*What you have to do*
Take the line containing "readOutAt_rateCarriers_of_kernels_pin_of_printedSlots F N" and every line after it to the end of the data, and write them out exactly as they appear.

Dataset records: Begin

open Classical in
/-- ★★★ **THE (D4) PIN FACE IN PRINTED-SLOT CURRENCY, (1.21)-EXISTENCE DISCHARGED FROM THE ACTIVITY SLOTS + (G≈ℝ)** — `ReadOutAt (datumOfRecord₁₃CoPH F N θ hP)
(rateCarriersOfRecord₁₃CoPH 𝔯 F θ hP g₀ os k).u3` for EVERY `k` at a reading pinned to the kernel objects of record, for a letter block with `ℓ.Signs`, `0 < ℓ.κ ≤ δ₁`,
`β′₅.₁₀(4,1,ℓ.κ) ≤ ℓ.cr` ((D4) REDUCED to print's (5.10) clause of record by dag-n27-w1; (5.10) NOT discharged).  LOCATED (hypothesis form); (D4) NOT discharged. -/
theorem readOutAt_rateCarriers_of_kernels_pin_of_printedSlots_realTwoPoint (𝔯 : RateReading₁₃CoPH N) (θ : Stage13HParams F N) (hP : θ.Provisos₁₃CoPH F N)
    (g₀ : ℕ → ℝ) (os : List (ULoop F)) (ℓ : U3Letters₁₁) (hs : ℓ.Signs) (hℓ₀ : 0 < ℓ.κ) (hcr : betaPrime510 4 1 ℓ.κ ≤ ℓ.cr)
    (hpin : (𝔯.lit F θ hP g₀ os).u3 = objectsOfRecord₁₃ F N θ.toStage13Params ℓ)
    (m' : ℕ) (M : ℕ) [NeZero M] (hM : M = F.L ^ m')
    (S : (K : ℕ) → ClusterTower (F.P K) (MatA N) M) (emb : ReadingMaps F (MatA N) (MatA N)) (hloc : Localizes17OfRecord₁₃ F N θ.toStage13Params S emb)
    (Wk : (K k : ℕ) → Set (Fin (k + 1) → ℝ)) (hWk : ∀ g ∈ Window θ.γ, ∀ K k, histPrefix g k ∈ Wk K k)
    (sp : (K k : ℕ) → (domSys (F.P K) M (k + 1)).Dom → Set (CPair (F.P K) (MatA N)))
    {A R r₁ κ δ₀ B₃ r r₂ r₀ s : ℝ}
    (hA : 0 ≤ A) (hr₁ : 0 ≤ r₁) (hκ0 : 0 < κ) (hκ : κ ≤ r₁) (hκ4 : kappa₀ (4 * 2 ^ 4) (2 * 4) ≤ κ / 2 / 2) (hrate : r₁ + 2 * (64 * Real.log 162) + 2 ≤ R)
    (hsmall : A * Real.exp (5 * r₁ + 1) * K₀ 64 8 * 9 * 64 ≤ 1) (hδ₀ : 0 < δ₀) (hB₃ : 0 ≤ B₃) (hr : 0 < r)
    (h238 : ∀ K k, ((S K) k).Bound238 (Wk K k) (sp K k) A R)
    (hAn : ∀ K k, ((S K) k).AnalyticH (Wk K k) (sp K k))
    (Ec : ℕ → ℕ → Type*) [∀ K k, NormedAddCommGroup (Ec K k)] [∀ K k, NormedSpace ℂ (Ec K k)]
    (ι : letI := θ.instVβ₁; letI := θ.instVβ₂
      (K k : ℕ) → (domSys (F.P K) M (k + 1)).Dom → ((Fin (F.P K).d → Site (F.P K) (k + 1) → θ.Vβ) →L[ℝ] Ec K k))
    (Φ : (K k : ℕ) → (domSys (F.P K) M (k + 1)).Dom → Ec K k → CPair (F.P K) (MatA N))
    (U : (K k : ℕ) → (domSys (F.P K) M (k + 1)).Dom → Set (Ec K k)) (hU : ∀ K k X, IsOpen (U K k X)) (hrU : ∀ K k X, ball (0 : Ec K k) r ⊆ U K k X)
    (hΦhol : ∀ (K k : ℕ) (X : (domSys (F.P K) M (k + 1)).Dom), DifferentiableOn ℂ (Φ K k X) (U K k X))
    (hΦemb : letI := θ.instVβ₁; letI := θ.instVβ₂
      ∀ (K k : ℕ) (X : (domSys (F.P K) M (k + 1)).Dom) (B : Fin (F.P K).d → Site (F.P K) (k + 1) → θ.Vβ),
        Φ K k X (ι K k X B) = emb K k (fun l t => NormedSpace.exp (θ.ρ8 (B l t))))
    (hΦsp : ∀ (K k : ℕ) (X : (domSys (F.P K) M (k + 1)).Dom), ∀ z ∈ U K k X, ∀ Z : (domSys (F.P K) M (k + 1)).Dom, Z.1 ⊆ X.1 → Φ K k X z ∈ sp K k Z)
    (w : (K k : ℕ) → (domSys (F.P K) M (k + 1)).Dom → Site (F.P K) (k + 1) → ℝ) (hw₀ : ∀ K k X t, 0 ≤ w K k X t)
    (hw : letI := θ.instVβ₁; letI := θ.instVβ₂; letI := θ.instιβ
      ∀ (K k : ℕ) (X : (domSys (F.P K) M (k + 1)).Dom) (l : Fin (F.P K).d) (t : Site (F.P K) (k + 1)) (c : θ.ιβ),
        ‖ι K k X (Pi.single l (Pi.single t (θ.bV c)))‖ ≤ w K k X t)
    (htail : ∀ (K k : ℕ) (X : (domSys (F.P K) M (k + 1)).Dom) (t : Site (F.P K) (k + 1)),
      let e : Site (F.P K) (k + 1) → TPt 4 (domCount (F.P K) M (k + 1) * M) := fun x i => (ZMod.cast (x i) : ZMod (domCount (F.P K) M (k + 1) * M))
      w K k X t ≤ B₃ * Real.exp (-δ₀ * distCT (domCount (F.P K) M (k + 1)) M (e t) (nearT (M := M) (e t) X)))
    (lo : (k K : ℕ) → (domSys (F.P K) M (k + 1)).Dom → Prop) [∀ k K, DecidablePred (lo k K)]
    (hlo : ∀ (k K : ℕ) (X : (domSys (F.P K) M (k + 1)).Dom), ¬ lo k K X →
      let e : Site (F.P K) (k + 1) → TPt 4 (domCount (F.P K) M (k + 1) * M) := fun x i => (ZMod.cast (x i) : ZMod (domCount (F.P K) M (k + 1) * M))
      (K : ℝ) ≤ torusTreeLen X.1 ∨ (K : ℝ) ≤ distCT (domCount (F.P K) M (k + 1)) M (e (siteOfInt F K (k + 1) 0)) (nearT (M := M) (e (siteOfInt F K (k + 1) 0)) X))
    (hr₂ : 0 < r₂) (hr₂r : (2 * B₃ + 1) * (2 * r₂) ≤ r) (hs0 : 0 < s) (hs1 : s < 1) (hr₀pos : 0 < r₀) (hr₀1 : r₀ ≤ 1)
    (hρ : (r₀ ^ (1 - s) * ((F.L : ℝ) ^ 4) ^ s) ^ (1 - s) * ((F.L : ℝ) ^ 4) ^ s < 1)
    (hGR : letI := θ.instVβ₁; letI := θ.instVβ₂; letI := θ.instιβ
      ∀ g ∈ Window θ.γ, ∀ (k : ℕ) (μ ν : Fin 4) (z : Fin 4 → ℤ), ∃ (K₀ : ℕ) (C : ℝ), ∀ K : ℕ, K₀ ≤ K → ∀ (c : θ.ιβ) (a b : ℝ), |a| ≤ r₂ → |b| ≤ r₂ →
      ‖∑ X ∈ Finset.univ.filter (lo k (K + 1)), ((S (K + 1)) k).E (histPrefix g k) (emb (K + 1) k (fun l t => NormedSpace.exp (θ.ρ8
          ((a • (Pi.single (Fin.cast (F.P_d (K + 1)).symm μ) (Pi.single (siteOfInt F (K + 1) (k + 1) z) (θ.bV c)) : Fin (F.P (K + 1)).d → Site (F.P (K + 1)) (k + 1) → θ.Vβ) +
            b • (Pi.single (Fin.cast (F.P_d (K + 1)).symm ν) (Pi.single (siteOfInt F (K + 1) (k + 1) 0) (θ.bV c)) : Fin (F.P (K + 1)).d → Site (F.P (K + 1)) (k + 1) → θ.Vβ)) l t)))) X -
        ∑ X ∈ Finset.univ.filter (lo k K), ((S K) k).E (histPrefix g k) (emb K k (fun l t => NormedSpace.exp (θ.ρ8
          ((a • (Pi.single (Fin.cast (F.P_d K).symm μ) (Pi.single (siteOfInt F K (k + 1) z) (θ.bV c)) : Fin (F.P K).d → Site (F.P K) (k + 1) → θ.Vβ) +
            b • (Pi.single (Fin.cast (F.P_d K).symm ν) (Pi.single (siteOfInt F K (k + 1) 0) (θ.bV c)) : Fin (F.P K).d → Site (F.P K) (k + 1) → θ.Vβ)) l t)))) X‖ ≤ C * r₀ ^ K)
    (hℓκ : ℓ.κ ≤ delta1 δ₀ κ ((M : ℝ) * 4)) (k : ℕ) :
    ReadOutAt (datumOfRecord₁₃CoPH F N θ hP) (rateCarriersOfRecord₁₃CoPH 𝔯 F θ hP g₀ os k).u3 :=
  readOutAt_rateCarriers_of_kernels_pin_of_printedSlots F N 𝔯 θ hP g₀ os ℓ hs hℓ₀ hcr hpin
    (polLimitsExistOfRecord₁₃_of_realTwoPoint F N θ.toStage13Params m' hM S emb hloc Wk hWk sp hA hr₁ hκ0 hκ hκ4 hrate hsmall hB₃ hδ₀ hr
      h238 Ec ι Φ U hU hrU
      (fun K k _ hh X Z hZ => differentiableOn_H_comp_of_analyticH ((S K) k) (Wk K k) (sp K k) (hAn K k) hh (Φ K k X) (hΦhol K k X) X
        (hΦsp K k X) Z hZ)
      hΦemb hΦsp w hw₀ hw htail lo hlo hr₂ hr₂r hs0 hs1 hr₀pos hr₀1 hρ hGR)
    m' M hM S emb hloc Wk hWk sp hA hr₁ hκ (kappa₀_le_half_of_le_quarter hκ0 hκ4) hrate hsmall hδ₀ hB₃ hr h238 hAn Ec ι Φ U hU hrU hΦhol hΦemb hΦsp w hw₀ hw
    htail hℓκ k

Dataset records: End

*Task output*
  readOutAt_rateCarriers_of_kernels_pin_of_printedSlots F N 𝔯 θ hP g₀ os ℓ hs hℓ₀ hcr hpin
    (polLimitsExistOfRecord₁₃_of_realTwoPoint F N θ.toStage13Params m' hM S emb hloc Wk hWk sp hA hr₁ hκ0 hκ hκ4 hrate hsmall hB₃ hδ₀ hr
      h238 Ec ι Φ U hU hrU
      (fun K k _ hh X Z hZ => differentiableOn_H_comp_of_analyticH ((S K) k) (Wk K k) (sp K k) (hAn K k) hh (Φ K k X) (hΦhol K k X) X
        (hΦsp K k X) Z hZ)
      hΦemb hΦsp w hw₀ hw htail lo hlo hr₂ hr₂r hs0 hs1 hr₀pos hr₀1 hρ hGR)
    m' M hM S emb hloc Wk hWk sp hA hr₁ hκ (kappa₀_le_half_of_le_quarter hκ0 hκ4) hrate hsmall hδ₀ hB₃ hr h238 hAn Ec ι Φ U hU hrU hΦhol hΦemb hΦsp w hw₀ hw
    htail hℓκ k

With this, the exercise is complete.